I felt an urge to call Eddie. I knew the desire was led by the drugs in my system because I had a rush to tell Eddie just how cute he was and that I wanted to kiss him. I wanted to run my fingers through his hair and watch him smile.

Another boy's smile appeared in my head. Billy Hargrove. He may have kissed a lot of girls, but I forgot that when I saw his smile. His smile was intoxicating. The little chuckle he did when he leaned forward, enticing me to kiss him. Kissing Billy felt amazing.

Once again, the intoxication made my thoughts mush together. There was another set of hands I imagined on my face, holding me closely while we kissed. And he was sitting a seat over from me. 

I glanced over. My heart stopped for a moment when I saw the seats beside me, empty. Looking the other way, Erica sat alone, focused on the movie.
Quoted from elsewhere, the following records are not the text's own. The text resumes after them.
import Literature.NumberTheory.LFunctions.Zhang2022.DetectorShiftClosedForm
import Literature.NumberTheory.LFunctions.Zhang2022.DetectorShiftDoubledParseval

/-!
# Where the shift-detector main-term form is NOT positive semidefinite: two explicit negative witnesses
# (sharpness of Lemma 2.3's box, kernel half)

Sub-cell E of the `landau-siegel` programme; companion to the DOUBLING/circle chain (`FormDetPSD (shiftRecipe b)` for
every sign-admissible `b`, `Det.formDetPSD_shiftRecipe_of_signAdmissible`; the two-sided `Det.DictShift` chain K2″/Id-7).
SHARPNESS (ls-barrier-num g3, HOME/barrier/num/TWO-SIDED-CIRCLE.md §7; PAPER THEOREM with float scan): for a sorted
positive distinct triple `b` with `c₀(b) = Re ΣW_j(b) ≠ 0`, the two-sided windowed form `DictShift b` is PSD on profiles
IFF `b` is sign-admissible; the proof of «only if» is a dichotomy on the doubly-clamped bulk form `Q₀` of a unit interval.
This file lands the two EXPLICIT-WITNESS halves that need no spectral input:

* Part 1 — **`c₀(b) < 0` ⇒ `¬ FormDetPSD (shiftRecipe b)`** (`Det.not_formDetPSD_of_re_sum_shiftW_neg`): witness = the
  one-sided polynomial profile `g = −S′`, `S(y) = y²(1−y)²` (real, so the two `Im` terms of the bulk form vanish and
  `T_b(S) = ∫S″² + π²e₂∫S′² = 4/5 + (2/105)π²e₂ > 0`; jets `∫g = g(0) = 0` kill the free-end form; K1 gives
  `(π/2)·𝔅_{R(b)}(g) = c₀·T_b(S) < 0`). Hypotheses: `b` injective, `e₂(b) ≥ 0` (true for positive shifts).
* Part 2 — **case (B) of the dichotomy** (`Det.not_formDetPSD_of_clampedNegWitness`): if `c₀(b) > 0` and SOME doubly-clamped
  `φ` on `[0,1]` (continuous `φ, φ′`, right-derivatives, `φ″ ∈ L²`, all four end jets zero) has `T_b^([0,1])(φ) < 0`, then
  `g = −φ′` is a one-sided kinked profile with `(π/2)·𝔅_{R(b)}(g) = c₀·T_b(φ) < 0`, so `¬ FormDetPSD (shiftRecipe b)`.

Case (A) of the dichotomy (`Q₀ ⪰ 0` ⇒ the twist profile `G = −iπm₀e^(iπm₀y)` at a lattice point with `σ_b(m₀) < 0` has
`DictShift b G < 0`, via minimality of the two-point bridge) is the successor item «K8b» (memo §7); not here.
Nothing here asserts anything about `L`-functions. 0 facts, 0 sorries.
«The programme SEARCHES and TYPES; no claim about Landau–Siegel zeros, Theorems 1–2 of arXiv:2211.02515 or a repaired
Margin232 until a kernel theorem says so.» -/

noncomputable section

open Complex Real ComplexConjugate Set MeasureTheory intervalIntegral

namespace Literature.NumberTheory.LFunctions.Zhang2022

namespace Det

open Repair

variable {b : Fin 3 → ℝ}

/-! ### Part 1 — a real doubly-clamped bump: `c₀ < 0` forces a negative value -/

/-- The bump `S(y) = y²(1−y)²` (as a complex-valued function). [cite: Zhang2022LandauSiegel, Prop 7.1 p.44 with (7.2)] -/
def bumpS (y : ℝ) : ℂ := (((y * y * ((1 - y) * (1 - y)) : ℝ)) : ℂ)

/-- `S′(y) = 2y − 6y² + 4y³`. [cite: Zhang2022LandauSiegel, Prop 7.1 p.44 with (7.2)] -/
def bumpS1 (y : ℝ) : ℂ := (((2 * y - 6 * (y * y) + 4 * (y * y * y) : ℝ)) : ℂ)

/-- `S″(y) = 2 − 12y + 12y²`. [cite: Zhang2022LandauSiegel, Prop 7.1 p.44 with (7.2)] -/
def bumpS2 (y : ℝ) : ℂ := (((2 - 12 * y + 12 * (y * y) : ℝ)) : ℂ)

/-- `S‴(y) = −12 + 24y`. [cite: Zhang2022LandauSiegel, Prop 7.1 p.44 with (7.2)] -/
def bumpS3 (y : ℝ) : ℂ := (((-12 + 24 * y : ℝ)) : ℂ)

/-- The witness profile `g = −S′` and its derivative `g′ = −S″`. [cite: Zhang2022LandauSiegel, Prop 7.1 p.44 with (7.2)] -/
def bumpProfile (y : ℝ) : ℂ := -bumpS1 y

/-- `g′ = −S″`. [cite: Zhang2022LandauSiegel, Prop 7.1 p.44 with (7.2)] -/
def bumpProfile' (y : ℝ) : ℂ := -bumpS2 y

/-- `S` has derivative `S′`. [folklore] -/
private theorem hasDerivAt_bumpS (y : ℝ) : HasDerivAt bumpS (bumpS1 y) y := by
  have h : HasDerivAt (fun y : ℝ => y * y * ((1 - y) * (1 - y))) (2 * y - 6 * (y * y) + 4 * (y * y * y)) y := by
    have h1 := (hasDerivAt_id y).mul (hasDerivAt_id y)
    have h2 := ((hasDerivAt_id y).const_sub 1).mul ((hasDerivAt_id y).const_sub 1)
    exact (h1.mul h2).congr_deriv (by simp only [id, Pi.mul_apply]; ring)
  exact h.ofReal_comp

/-- `S′` has derivative `S″`. [folklore] -/
private theorem hasDerivAt_bumpS1 (y : ℝ) : HasDerivAt bumpS1 (bumpS2 y) y := by
  have h : HasDerivAt (fun y : ℝ => 2 * y - 6 * (y * y) + 4 * (y * y * y)) (2 - 12 * y + 12 * (y * y)) y := by
    have h1 := (hasDerivAt_id y).const_mul (2:ℝ)
    have h2 := ((hasDerivAt_id y).mul (hasDerivAt_id y)).const_mul (6:ℝ)
    have h3 := (((hasDerivAt_id y).mul (hasDerivAt_id y)).mul (hasDerivAt_id y)).const_mul (4:ℝ)
    exact ((h1.sub h2).add h3).congr_deriv (by simp only [id, Pi.mul_apply]; ring)
  exact h.ofReal_comp

/-- `S″` has derivative `S‴`. [folklore] -/
private theorem hasDerivAt_bumpS2 (y : ℝ) : HasDerivAt bumpS2 (bumpS3 y) y := by
  have h : HasDerivAt (fun y : ℝ => 2 - 12 * y + 12 * (y * y)) (-12 + 24 * y) y := by
    have h1 := ((hasDerivAt_id y).const_mul (12:ℝ)).const_sub 2
    have h2 := ((hasDerivAt_id y).mul (hasDerivAt_id y)).const_mul (12:ℝ)
    exact (h1.add h2).congr_deriv (by simp only [id]; ring)
  exact h.ofReal_comp

/-- The witness is a kinked (indeed smooth) profile. [cite: Zhang2022LandauSiegel, Prop 7.1 p.44 with (7.2)] -/
theorem kinkedProfile_bumpProfile : KinkedProfile bumpProfile bumpProfile' := by
  have hc : Continuous bumpProfile :=
    (continuous_iff_continuousAt.2 fun y => (hasDerivAt_bumpS1 y).continuousAt).neg
  have hc' : Continuous bumpProfile' :=
    (continuous_iff_continuousAt.2 fun y => (hasDerivAt_bumpS2 y).continuousAt).neg
  refine ⟨hc.continuousOn, fun x _ => ((hasDerivAt_bumpS1 x).neg).hasDerivWithinAt, ?_⟩
  exact memLp_two_of_continuousOn_Icc' hc'.continuousOn

/-- `g(1) = 0` (one-sided). [cite: Zhang2022LandauSiegel, Prop 7.1 p.44 with (7.2)] -/
theorem bumpProfile_one : bumpProfile 1 = 0 := by
  unfold bumpProfile bumpS1; push_cast; ring

/-- `g(0) = 0`. [cite: Zhang2022LandauSiegel, Prop 7.1 p.44 with (7.2)] -/
theorem bumpProfile_zero : bumpProfile 0 = 0 := by
  unfold bumpProfile bumpS1; push_cast; ring

/-- `∫₀¹ g = −(S(1) − S(0)) = 0`. [cite: Zhang2022LandauSiegel, Prop 7.1 p.44 with (7.2)] -/
theorem integral_bumpProfile : ∫ y in (0:ℝ)..1, bumpProfile y = 0 := by
  unfold bumpProfile
  rw [intervalIntegral.integral_neg, intervalIntegral.integral_eq_sub_of_hasDerivAt
    (fun y _ => hasDerivAt_bumpS y) ((continuous_iff_continuousAt.2 fun y =>
      (hasDerivAt_bumpS1 y).continuousAt).intervalIntegrable 0 1)]
  unfold bumpS; push_cast; ring

/-- The tail primitive of the witness is the bump itself: `∫_y^1 g = S(y)` (since `S(1) = 0`).
[cite: Zhang2022LandauSiegel, Prop 7.1 p.44 with (7.2)] -/
theorem tailPrim_bumpProfile (y : ℝ) : tailPrim bumpProfile y = bumpS y := by
  unfold tailPrim bumpProfile
  rw [intervalIntegral.integral_neg, intervalIntegral.integral_eq_sub_of_hasDerivAt
    (fun t _ => hasDerivAt_bumpS t) ((continuous_iff_continuousAt.2 fun t =>
      (hasDerivAt_bumpS1 t).continuousAt).intervalIntegrable y 1)]
  unfold bumpS; push_cast; ring

/-- **The bulk energy of the real bump:** `T_b^([0,1])(S) = 4/5 + (2/105)·π²e₂(b)` (the `Im` terms vanish on real data).
[cite: Zhang2022LandauSiegel, Prop 7.1 p.44 with (8.11)–(8.23)] -/
theorem bulkFormOn_bump (b : Fin 3 → ℝ) :
    bulkFormOn b 0 1 (tailPrim bumpProfile) (fun y => -bumpProfile y) (fun y => -bumpProfile' y)
      = 4 / 5 + 2 / 105 * (π ^ 2 * (b 0 * b 1 + b 1 * b 2 + b 2 * b 0)) := by
  unfold bulkFormOn
  have hpt : ∀ y ∈ uIcc (0:ℝ) 1,
      (‖-bumpProfile' y‖ ^ 2 + π * (b 0 + b 1 + b 2) * ((-bumpProfile' y) * conj (-bumpProfile y)).im
        + π ^ 2 * (b 0 * b 1 + b 1 * b 2 + b 2 * b 0) * ‖-bumpProfile y‖ ^ 2
        + π ^ 3 * (b 0 * b 1 * b 2) * ((-bumpProfile y) * conj (tailPrim bumpProfile y)).im)
      = (2 - 12 * y + 12 * (y * y)) ^ 2
        + π ^ 2 * (b 0 * b 1 + b 1 * b 2 + b 2 * b 0) * (2 * y - 6 * (y * y) + 4 * (y * y * y)) ^ 2 := by
    intro y _
    rw [tailPrim_bumpProfile]
    unfold bumpProfile bumpProfile' bumpS bumpS1 bumpS2
    simp only [neg_neg, Complex.conj_ofReal, ← Complex.ofReal_mul, Complex.ofReal_im, mul_zero, add_zero,
      Complex.norm_real, Real.norm_eq_abs, sq_abs]
  rw [intervalIntegral.integral_congr hpt]
  have hF : ∀ y ∈ uIcc (0:ℝ) 1, HasDerivAt (fun y : ℝ =>
      (4 * y - 24 * (y * y) + 64 * (y * y * y) - 72 * (y * y * y * y) + 144 / 5 * (y * y * y * y * y))
        + π ^ 2 * (b 0 * b 1 + b 1 * b 2 + b 2 * b 0) *
          (4 / 3 * (y * y * y) - 6 * (y * y * y * y) + 52 / 5 * (y * y * y * y * y)
            - 8 * (y * y * y * y * y * y) + 16 / 7 * (y * y * y * y * y * y * y)))
      ((2 - 12 * y + 12 * (y * y)) ^ 2
        + π ^ 2 * (b 0 * b 1 + b 1 * b 2 + b 2 * b 0) * (2 * y - 6 * (y * y) + 4 * (y * y * y)) ^ 2) y := by
    intro y _
    have i := hasDerivAt_id y
    have p2 := i.mul i
    have p3 := p2.mul i
    have p4 := p3.mul i
    have p5 := p4.mul i
    have p6 := p5.mul i
    have p7 := p6.mul i
    have hA := ((((i.const_mul (4:ℝ)).sub (p2.const_mul (24:ℝ))).add (p3.const_mul (64:ℝ))).sub
      (p4.const_mul (72:ℝ))).add (p5.const_mul (144 / 5 : ℝ))
    have hB := (((((p3.const_mul (4 / 3 : ℝ)).sub (p4.const_mul (6:ℝ))).add (p5.const_mul (52 / 5 : ℝ))).sub
      (p6.const_mul (8:ℝ))).add (p7.const_mul (16 / 7 : ℝ))).const_mul (π ^ 2 * (b 0 * b 1 + b 1 * b 2 + b 2 * b 0))
    exact (hA.add hB).congr_deriv (by simp only [id, Pi.mul_apply]; ring)
  have hint : IntervalIntegrable (fun y : ℝ => (2 - 12 * y + 12 * (y * y)) ^ 2
      + π ^ 2 * (b 0 * b 1 + b 1 * b 2 + b 2 * b 0) * (2 * y - 6 * (y * y) + 4 * (y * y * y)) ^ 2) volume 0 1 := by
    apply Continuous.intervalIntegrable; fun_prop
  rw [intervalIntegral.integral_eq_sub_of_hasDerivAt hF hint]
  ring

/-- **`c₀(b) < 0` ⇒ the one-sided form of the shift recipe is NOT positive semidefinite** (explicit witness `g = −S′`,
`S = y²(1−y)²`: `(π/2)·𝔅_{R(b)}(g) = c₀(b)·(4/5 + (2/105)π²e₂) < 0`). Hypotheses: `b` with distinct entries and
`e₂(b) ≥ 0` (every positive triple). Outside `{c₀ > 0}` no detector of the shift family has a PSD main-term form —
the component map of H-CLOSED-FORM §8 as a theorem on `{c₀ < 0}`. [cite: Zhang2022LandauSiegel, §2 Lemma 2.3; Prop 7.1 p.44 with (7.2), (8.11)–(8.23)] -/
theorem not_formDetPSD_of_re_sum_shiftW_neg (hb : Function.Injective b)
    (he2 : 0 ≤ b 0 * b 1 + b 1 * b 2 + b 2 * b 0) (hc : (∑ j : Fin 3, shiftW b j).re < 0) :
    ¬ FormDetPSD (shiftRecipe b) := by
  intro hpsd
  have h0 := hpsd bumpProfile bumpProfile' kinkedProfile_bumpProfile bumpProfile_one
  have hK1 := formDet_shiftRecipe_eq_bulk_add_freeEnd hb kinkedProfile_bumpProfile bumpProfile_one
  rw [integral_bumpProfile, bumpProfile_zero, neg_zero, bulkFormOn_bump] at hK1
  have hfe : freeEndForm b 0 0 = 0 := by unfold freeEndForm; simp
  rw [hfe, add_zero] at hK1
  have hpos : 0 < 4 / 5 + 2 / 105 * (π ^ 2 * (b 0 * b 1 + b 1 * b 2 + b 2 * b 0)) := by positivity
  have hπ : 0 < π / 2 := by positivity
  nlinarith [mul_neg_of_neg_of_pos hc hpos, mul_nonneg hπ.le h0]

/-! ### Part 2 — case (B) of the dichotomy: a doubly-clamped function of negative bulk energy -/

variable {φ φ' φ'' : ℝ → ℂ}

/-- **Case (B): a doubly-clamped `φ` with `T_b^([0,1])(φ) < 0` and `c₀(b) > 0` ⇒ `¬ FormDetPSD (shiftRecipe b)`**, witness
`g = −φ′` (one-sided: `g(1) = −φ′(1) = 0`; jets `∫g = φ(0) − φ(1) = 0`, `g(0) = −φ′(0) = 0` kill the free-end form;
`tailPrim g = φ`). [cite: Zhang2022LandauSiegel, §2 Lemma 2.3; Prop 7.1 p.44 with (7.2), (8.11)–(8.23)] -/
theorem not_formDetPSD_of_clampedNegWitness (hb : Function.Injective b) (hc : 0 < (∑ j : Fin 3, shiftW b j).re)
    (hφc : ContinuousOn φ (Icc 0 1)) (hφ'c : ContinuousOn φ' (Icc 0 1))
    (hφd : ∀ y ∈ Ioo (0:ℝ) 1, HasDerivWithinAt φ (φ' y) (Ioi y) y)
    (hφ'd : ∀ y ∈ Ioo (0:ℝ) 1, HasDerivWithinAt φ' (φ'' y) (Ioi y) y)
    (hφ''m : MemLp φ'' 2 (volume.restrict (Ioc (0:ℝ) 1)))
    (h0 : φ 0 = 0) (h1 : φ 1 = 0) (h0' : φ' 0 = 0) (h1' : φ' 1 = 0)
    (hneg : bulkFormOn b 0 1 φ φ' φ'' < 0) :
    ¬ FormDetPSD (shiftRecipe b) := by
  intro hpsd
  -- the witness and its kinked-profile structure
  have hK : KinkedProfile (fun y => -φ' y) (fun y => -φ'' y) :=
    ⟨hφ'c.neg, fun x hx => (hφ'd x hx).neg, hφ''m.neg⟩
  have hg1 : (fun y => -φ' y) 1 = 0 := by simp [h1']
  have hval := hpsd _ _ hK hg1
  have hK1 := formDet_shiftRecipe_eq_bulk_add_freeEnd hb hK hg1
  -- FTC for the right-differentiable `φ`: `∫_y^1 φ′ = φ 1 − φ y`
  have hφ'i : IntervalIntegrable φ' volume 0 1 := hφ'c.intervalIntegrable_of_Icc zero_le_one
  have hFTC : ∀ y ∈ Icc (0:ℝ) 1, ∫ t in y..(1:ℝ), φ' t = φ 1 - φ y := by
    intro y hy
    have hsub : Icc y 1 ⊆ Icc (0:ℝ) 1 := Icc_subset_Icc hy.1 le_rfl
    refine intervalIntegral.integral_eq_sub_of_hasDeriv_right_of_le hy.2 (hφc.mono hsub) ?_
      (hφ'i.mono_set (by rw [uIcc_of_le hy.2, uIcc_of_le zero_le_one]; exact hsub))
    intro x hx
    exact hφd x ⟨lt_of_le_of_lt hy.1 hx.1, hx.2⟩
  have hint0 : ∫ y in (0:ℝ)..1, (fun y => -φ' y) y = 0 := by
    simp only [intervalIntegral.integral_neg]
    rw [hFTC 0 (left_mem_Icc.2 zero_le_one), h1, h0]; simp
  have htail : ∀ y ∈ uIcc (0:ℝ) 1, tailPrim (fun y => -φ' y) y = φ y := by
    intro y hy
    rw [uIcc_of_le zero_le_one] at hy
    unfold tailPrim
    simp only [intervalIntegral.integral_neg]
    rw [hFTC y hy, h1]; simp
  -- the bulk form only sees `[0,1]`, where `tailPrim g = φ`
  have hbulk : bulkFormOn b 0 1 (tailPrim fun y => -φ' y) (fun y => -(fun y => -φ' y) y)
      (fun y => -(fun y => -φ'' y) y) = bulkFormOn b 0 1 φ φ' φ'' := by
    unfold bulkFormOn
    refine intervalIntegral.integral_congr fun y hy => ?_
    simp only [neg_neg, htail y hy]
  rw [hint0, hbulk] at hK1
  have hfe : freeEndForm b 0 (-(fun y => -φ' y) 0) = 0 := by
    simp only [h0', neg_zero]; unfold freeEndForm; simp
  rw [hfe, add_zero] at hK1
  have hπ : 0 < π / 2 := by positivity
  nlinarith [mul_neg_of_pos_of_neg hc hneg, mul_nonneg hπ.le hval]

end Det

end Literature.NumberTheory.LFunctions.Zhang2022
Okay, so the whole group didn't leave me.

         Sober and intoxication clashed and I knew I was about to vomit. Attempting to be casual, I rushed out of the theatre. In the hallway, I bent over. Taking deep breaths through my nose, I begged my body not to empty itself all over the carpet. I'd hate for someone else to clean that up. I spotted a garbage with a wide opening. The most unattractive sounds came out of my throat as whatever drugs left in my stomach made their exit.